Your goal> You are asked to filter the data below and copy every line holding "CellGordHigher".

*** Opening of Extracted material ***

import Summits.BirchSwinnertonDyer.BirchSwinnertonDyer.Theses.AdditiveBranchIMC
import HarnessLib

/-! BC3 birth skeleton for crux `AdditiveBranchIMC.GordHigherLower` (route AdditiveBranchIMC, rung K1):
v2 (A12-admitted shape, planner g12): named stubs (the ONLY sorried declarations) + the kernel-checked composition `GordHigherLower_of` concluding the crux BY NAME. -/

set_option autoImplicit false

set_option linter.dupNamespace false

namespace Summit.BirchSwinnertonDyer.BirchSwinnertonDyer.Cruxes.GordHigherLower.Birth

open scoped Classical

open WeierstrassCurve Literature.NumberTheory.EllipticCurves
  Literature.NumberTheory.EllipticCurves.ModularForms
  Literature.NumberTheory.EllipticCurves.GreenbergVatsal2000
  Literature.NumberTheory.EllipticCurves.Rank1Residual
  Literature.NumberTheory.EllipticCurves.Rank1Residual.Typed
  Literature.NumberTheory.GaloisRepresentations
  IsDedekindDomain NumberField

open Summit.BirchSwinnertonDyer.Rank1Residual.Additive
open Summit.BirchSwinnertonDyer.BirchSwinnertonDyer.Theses.AdditiveBranchIMC

/-- stub (rankZero): cell (G-ord, e ∈ {3,4,6}), analytic rank 0: a p-adic L-function / Selmer Main Conjecture for E over ℚ(μ_{p^∞}) twisted back from the degree-e extension where E acquires good ordinary reduction (no elliptic-curve measure in print: `CycLeadingTermAt` corner), ⊆(𝓛) at T = 0. -/
theorem stub_rankZero :
    ∀ (W : WeierstrassCurve ℚ) [W.IsElliptic] [W.IsGloballyMinimal] (p : ℕ) [Fact p.Prime],
      W.analyticRank = 0 → N10.CellGordHigher W p → MissingLowerBoundAt W p := by
  sorry

/-- stub (rankOne): cell (G-ord, e ∈ {3,4,6}), analytic rank 1: the same plus a p-adic Gross–Zagier formula over the sextic/quartic twist field and p-adic height non-degeneracy. -/
theorem stub_rankOne :
    ∀ (W : WeierstrassCurve ℚ) [W.IsElliptic] [W.IsGloballyMinimal] (p : ℕ) [Fact p.Prime],
      W.analyticRank = 1 → N10.CellGordHigher W p → MissingLowerBoundAt W p := by
  sorry

/-- BC3 composition = THE SKELETON (A12 shape, v2): the crux BY NAME with NO hypotheses, from exactly the two
registered stubs (analytic rank 0 / 1 on cell (G-ord, e ∈ {3,4,6})); kernel-checked, no sorry of its own. -/
theorem GordHigherLower_of :
    Summit.BirchSwinnertonDyer.BirchSwinnertonDyer.Theses.AdditiveBranchIMC.GordHigherLower := by
  intro W _ _ p _ hr hc
  rcases Nat.le_one_iff_eq_zero_or_eq_one.mp hr with h | h
  · exact stub_rankZero W p h hc
  · exact stub_rankOne W p h hc

end Summit.BirchSwinnertonDyer.BirchSwinnertonDyer.Cruxes.GordHigherLower.Birth
import Summits.QuantumFields.YangMills.Theorems.BalabanLadderUVSeamRecFloorsOfTwoPoint
import Summits.QuantumFields.YangMills.Theorems.BalabanLadderUVSeamRecCeilingsTransfer
import Summits.QuantumFields.YangMills.Theorems.LangevinControlUVOSLegsFromFemtoAndGapStubCollar6
import Summits.QuantumFields.YangMills.Theses.BalabanLadder
import HarnessLib

/-!
# Crux `UVSeamRec` (stmt-QuantumFields-20043): the WHOLE seam from NT's femto line — `UV` idle on this path

Helper file (`--supports stmt-QuantumFields-20043`) of the lead prover (unit `ym-spine-20043-p1`), landing the owner's
kernel-checked remark (ym-beyond-p2 g20, `p2-g20-files/UVSeamRec_of_femto_check.lean` 58c3abd130baf1b4, ruling 2026-08-26
12:26Z (2)) in tree form, with the commensurable (ω) variant added.

On the FEMTO discharge path both legs of the seam body come from the same data: `Statement.stub_fcp6` (19353's registered
engine stub) gives `FBL6 ∧ FC2 ∧ FC3` at the femto unit `a`; the landed collar transfer `stub_collar6` (`FBL6 ⇒ MomentBounds6`)
gives the plane-resolved CEILINGS at `a`, moved one-sidedly to `uRec` by `CeilingsTransfer.momentBounds6_of_eventually_le`
(`a ≤ c·uRec` eventually); the FLOORS at `uRec` come from `FloorsC` / `WindowFloors` (compact bump floors by the re-run
`stub_lower`, then the unit transfer).  Hence:

* `uvSeamRecBody_of_femto` — `IsCompactSimpleLieGroup SU(2)`, `Statement.stub_fcp6`, ONE representation with
  `TwoPointPinned ∧ Skewness` at a unit `a` with `a/uRec → c₀ > 0` ⇒ `∃ r, LowerBounds SU(2) r uRec ∧ MomentBounds6 SU(2) r uRec`;
* `uvSeamRecBody_of_femtoCommensurable` — the same with only `c₁ ≤ a/uRec ≤ c₂` eventually (window floors; no convergence);
* `uvSeamRec_of_femto`, `uvSeamRec_of_femtoCommensurable` — the route decl `…Theses.BalabanLadder.UVSeamRec` with its `UV`
  hypothesis UNUSED (D0 transport `Transport.stub_transport_proved`).  `IsCompactSimpleLieGroup SU(2)` is carried as a
  hypothesis; inside any `UVSeamRec_of` it is `SimpleTransport.isCompactSimpleLieGroup_su2_of_equiv hne.some hG` (landed,
  p442480 — not imported here only because its farm olean was still unbuilt when this file was checked).

Reading (owner's consumes-ledger, LINE №57): `UV`/E0′ is load-bearing for the seam exactly on the NON-femto floors path
(Track-A N32′); on the femto path 19353's two stubs at SU(2) + F-C close the whole seam.  The registered v3 cut
{`stub_ceilings`, `stub_floorsEngine`} keeps both paths open.
-/

set_option autoImplicit false

noncomputable section

open MeasureTheory Filter Topology
open Literature.MathematicalPhysics.QuantumFieldTheory Literature.MathematicalPhysics.QuantumLattice
open Summit.QuantumFields.YangMills.Cruxes.OSLegsFromFemtoAndGap.DlrCollarTransfer

namespace Summit.QuantumFields.YangMills.Cruxes.UVSeamRec.SeamOfFemto

variable {G : Type} [Group G] [TopologicalSpace G] [IsTopologicalGroup G] [CompactSpace G]
  [MeasurableSpace G] [BorelSpace G]

/-- **Ceilings at the unit of record on the femto path** (generic `G`): `stub_fcp6`'s `FBL6` at the femto unit `a`, the landed
collar transfer `stub_collar6`, and `a ≤ c · uRec` eventually. [folklore] -/
theorem momentBounds6_uRec_of_femto (hG : IsCompactSimpleLieGroup G) (hfcp : Statement.stub_fcp6) (r : LatticeRep G)
    {a : ℝ → ℝ} {c : ℝ} (hc : 0 < c) (hle : ∀ᶠ β in atTop, a β ≤ c * Transport.uRec β)
    (hTP : TwoPointPinned G r a) (hSk : Skewness G r a) : MomentBounds6 G r Transport.uRec := by
  obtain ⟨hFBL6, -, -⟩ := hfcp G hG r a hTP hSk
  exact CeilingsTransfer.momentBounds6_of_eventually_le r hc hle (stub_collar6 G r a hFBL6)

/-- **The seam body on the femto path, convergence form** (`SU(2)`, Borel): floors ∧ plane-resolved ceilings at `uRec` for the
femto witness `r`, from `IsCompactSimpleLieGroup SU(2)`, `Statement.stub_fcp6` and ONE representation with
`TwoPointPinned ∧ Skewness` at a unit `a` with `a β / uRec β → c₀ > 0`. (= the owner's `uvSeamRecBody_of_femto`.) [folklore] -/
theorem uvSeamRecBody_of_femto (hSU2 : IsCompactSimpleLieGroup (Matrix.specialUnitaryGroup (Fin 2) ℂ))
    (hfcp : Statement.stub_fcp6)
    (heng : letI : MeasurableSpace (Matrix.specialUnitaryGroup (Fin 2) ℂ) := borel _
      haveI : BorelSpace (Matrix.specialUnitaryGroup (Fin 2) ℂ) := ⟨rfl⟩
      ∃ (r : LatticeRep (Matrix.specialUnitaryGroup (Fin 2) ℂ)) (a : ℝ → ℝ) (c₀ : ℝ), 0 < c₀ ∧
        Tendsto (fun β => a β / Transport.uRec β) atTop (𝓝 c₀) ∧
        TwoPointPinned (Matrix.specialUnitaryGroup (Fin 2) ℂ) r a ∧ Skewness (Matrix.specialUnitaryGroup (Fin 2) ℂ) r a) :
    letI : MeasurableSpace (Matrix.specialUnitaryGroup (Fin 2) ℂ) := borel _
    haveI : BorelSpace (Matrix.specialUnitaryGroup (Fin 2) ℂ) := ⟨rfl⟩
    ∃ r : LatticeRep (Matrix.specialUnitaryGroup (Fin 2) ℂ),
      LowerBounds (Matrix.specialUnitaryGroup (Fin 2) ℂ) r Transport.uRec ∧
        MomentBounds6 (Matrix.specialUnitaryGroup (Fin 2) ℂ) r Transport.uRec := by
  letI : MeasurableSpace (Matrix.specialUnitaryGroup (Fin 2) ℂ) := borel _
  haveI : BorelSpace (Matrix.specialUnitaryGroup (Fin 2) ℂ) := ⟨rfl⟩
  obtain ⟨r, a, c₀, hc₀, hau, hTP, hSk⟩ := heng
  have hMBu : MomentBounds6 (Matrix.specialUnitaryGroup (Fin 2) ℂ) r Transport.uRec :=
    momentBounds6_uRec_of_femto hSU2 hfcp r (by positivity : (0 : ℝ) < 2 * c₀)
      (CeilingsTransfer.eventually_le_of_tendsto_div hc₀ UnitTransfer.uRec_pos hau) hTP hSk
  exact ⟨r, FloorsC.lowerBounds_uRec_of_femtoEngine _ r a hSU2 hfcp hc₀ hau hTP hSk hMBu, hMBu⟩

/-- **The seam body on the femto path, commensurable form** (`SU(2)`, Borel): the same with only
`c₁ ≤ a β / uRec β ≤ c₂` eventually (`0 < c₁ ≤ c₂`) — floors by the scale-window route (`WindowFloors`), ceilings one-sided;
no convergence of the unit ratio is used. [folklore] -/
theorem uvSeamRecBody_of_femtoCommensurable (hSU2 : IsCompactSimpleLieGroup (Matrix.specialUnitaryGroup (Fin 2) ℂ))
    (hfcp : Statement.stub_fcp6)
    (heng : letI : MeasurableSpace (Matrix.specialUnitaryGroup (Fin 2) ℂ) := borel _
      haveI : BorelSpace (Matrix.specialUnitaryGroup (Fin 2) ℂ) := ⟨rfl⟩
      ∃ (r : LatticeRep (Matrix.specialUnitaryGroup (Fin 2) ℂ)) (a : ℝ → ℝ) (c₁ c₂ : ℝ), 0 < c₁ ∧ c₁ ≤ c₂ ∧
        (∀ᶠ β in atTop, c₁ ≤ a β / Transport.uRec β ∧ a β / Transport.uRec β ≤ c₂) ∧
        TwoPointPinned (Matrix.specialUnitaryGroup (Fin 2) ℂ) r a ∧ Skewness (Matrix.specialUnitaryGroup (Fin 2) ℂ) r a) :
    letI : MeasurableSpace (Matrix.specialUnitaryGroup (Fin 2) ℂ) := borel _
    haveI : BorelSpace (Matrix.specialUnitaryGroup (Fin 2) ℂ) := ⟨rfl⟩
    ∃ r : LatticeRep (Matrix.specialUnitaryGroup (Fin 2) ℂ),
      LowerBounds (Matrix.specialUnitaryGroup (Fin 2) ℂ) r Transport.uRec ∧
        MomentBounds6 (Matrix.specialUnitaryGroup (Fin 2) ℂ) r Transport.uRec := by
  letI : MeasurableSpace (Matrix.specialUnitaryGroup (Fin 2) ℂ) := borel _
  haveI : BorelSpace (Matrix.specialUnitaryGroup (Fin 2) ℂ) := ⟨rfl⟩
  obtain ⟨r, a, c₁, c₂, hc₁, hc₁₂, hwin, hTP, hSk⟩ := heng
  have hc₂ : 0 < c₂ := hc₁.trans_le hc₁₂
  have hle : ∀ᶠ β in atTop, a β ≤ c₂ * Transport.uRec β := by
    filter_upwards [hwin] with β hβ
    exact (div_le_iff₀ (UnitTransfer.uRec_pos β)).1 hβ.2
  have hMBu : MomentBounds6 (Matrix.specialUnitaryGroup (Fin 2) ℂ) r Transport.uRec :=
    momentBounds6_uRec_of_femto hSU2 hfcp r hc₂ hle hTP hSk
  exact ⟨r, WindowFloors.lowerBounds_uRec_of_femtoCommensurable _ r a hSU2 hfcp hc₁ hc₁₂ hwin hTP hSk, hMBu⟩

/-- **`UVSeamRec` from NT's femto line at SU(2), convergence form — `UV` UNUSED.**  `Statement.stub_fcp6` and ONE lattice
representation of `SU(2)` with `TwoPointPinned ∧ Skewness` at a unit `a` with `a/uRec → c₀ > 0` give the route decl; the
`UV` hypothesis is discarded (`IsCompactSimpleLieGroup SU(2)` carried; see the module docstring). [folklore] -/
theorem uvSeamRec_of_femto (hSU2 : IsCompactSimpleLieGroup (Matrix.specialUnitaryGroup (Fin 2) ℂ))
    (hfcp : Statement.stub_fcp6)
    (heng : letI : MeasurableSpace (Matrix.specialUnitaryGroup (Fin 2) ℂ) := borel _
      haveI : BorelSpace (Matrix.specialUnitaryGroup (Fin 2) ℂ) := ⟨rfl⟩
      ∃ (r : LatticeRep (Matrix.specialUnitaryGroup (Fin 2) ℂ)) (a : ℝ → ℝ) (c₀ : ℝ), 0 < c₀ ∧
        Tendsto (fun β => a β / Transport.uRec β) atTop (𝓝 c₀) ∧
        TwoPointPinned (Matrix.specialUnitaryGroup (Fin 2) ℂ) r a ∧ Skewness (Matrix.specialUnitaryGroup (Fin 2) ℂ) r a) :
    Summit.QuantumFields.YangMills.Theses.BalabanLadder.UVSeamRec := by
  intro _hUV G _ _ _ _ hG hne
  exact Transport.stub_transport_proved (uvSeamRecBody_of_femto hSU2 hfcp heng) G hG hne

/-- **`UVSeamRec` from NT's femto line at SU(2), commensurable form — `UV` UNUSED**, no convergence of the unit ratio. [folklore] -/
theorem uvSeamRec_of_femtoCommensurable (hSU2 : IsCompactSimpleLieGroup (Matrix.specialUnitaryGroup (Fin 2) ℂ))
    (hfcp : Statement.stub_fcp6)
    (heng : letI : MeasurableSpace (Matrix.specialUnitaryGroup (Fin 2) ℂ) := borel _
      haveI : BorelSpace (Matrix.specialUnitaryGroup (Fin 2) ℂ) := ⟨rfl⟩
      ∃ (r : LatticeRep (Matrix.specialUnitaryGroup (Fin 2) ℂ)) (a : ℝ → ℝ) (c₁ c₂ : ℝ), 0 < c₁ ∧ c₁ ≤ c₂ ∧
        (∀ᶠ β in atTop, c₁ ≤ a β / Transport.uRec β ∧ a β / Transport.uRec β ≤ c₂) ∧
        TwoPointPinned (Matrix.specialUnitaryGroup (Fin 2) ℂ) r a ∧ Skewness (Matrix.specialUnitaryGroup (Fin 2) ℂ) r a) :
    Summit.QuantumFields.YangMills.Theses.BalabanLadder.UVSeamRec := by
  intro _hUV G _ _ _ _ hG hne
  exact Transport.stub_transport_proved (uvSeamRecBody_of_femtoCommensurable hSU2 hfcp heng) G hG hne

end Summit.QuantumFields.YangMills.Cruxes.UVSeamRec.SeamOfFemto

end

*** Close of Extracted material ***

Answer space>
      W.analyticRank = 0 → N10.CellGordHigher W p → MissingLowerBoundAt W p := by
      W.analyticRank = 1 → N10.CellGordHigher W p → MissingLowerBoundAt W p := by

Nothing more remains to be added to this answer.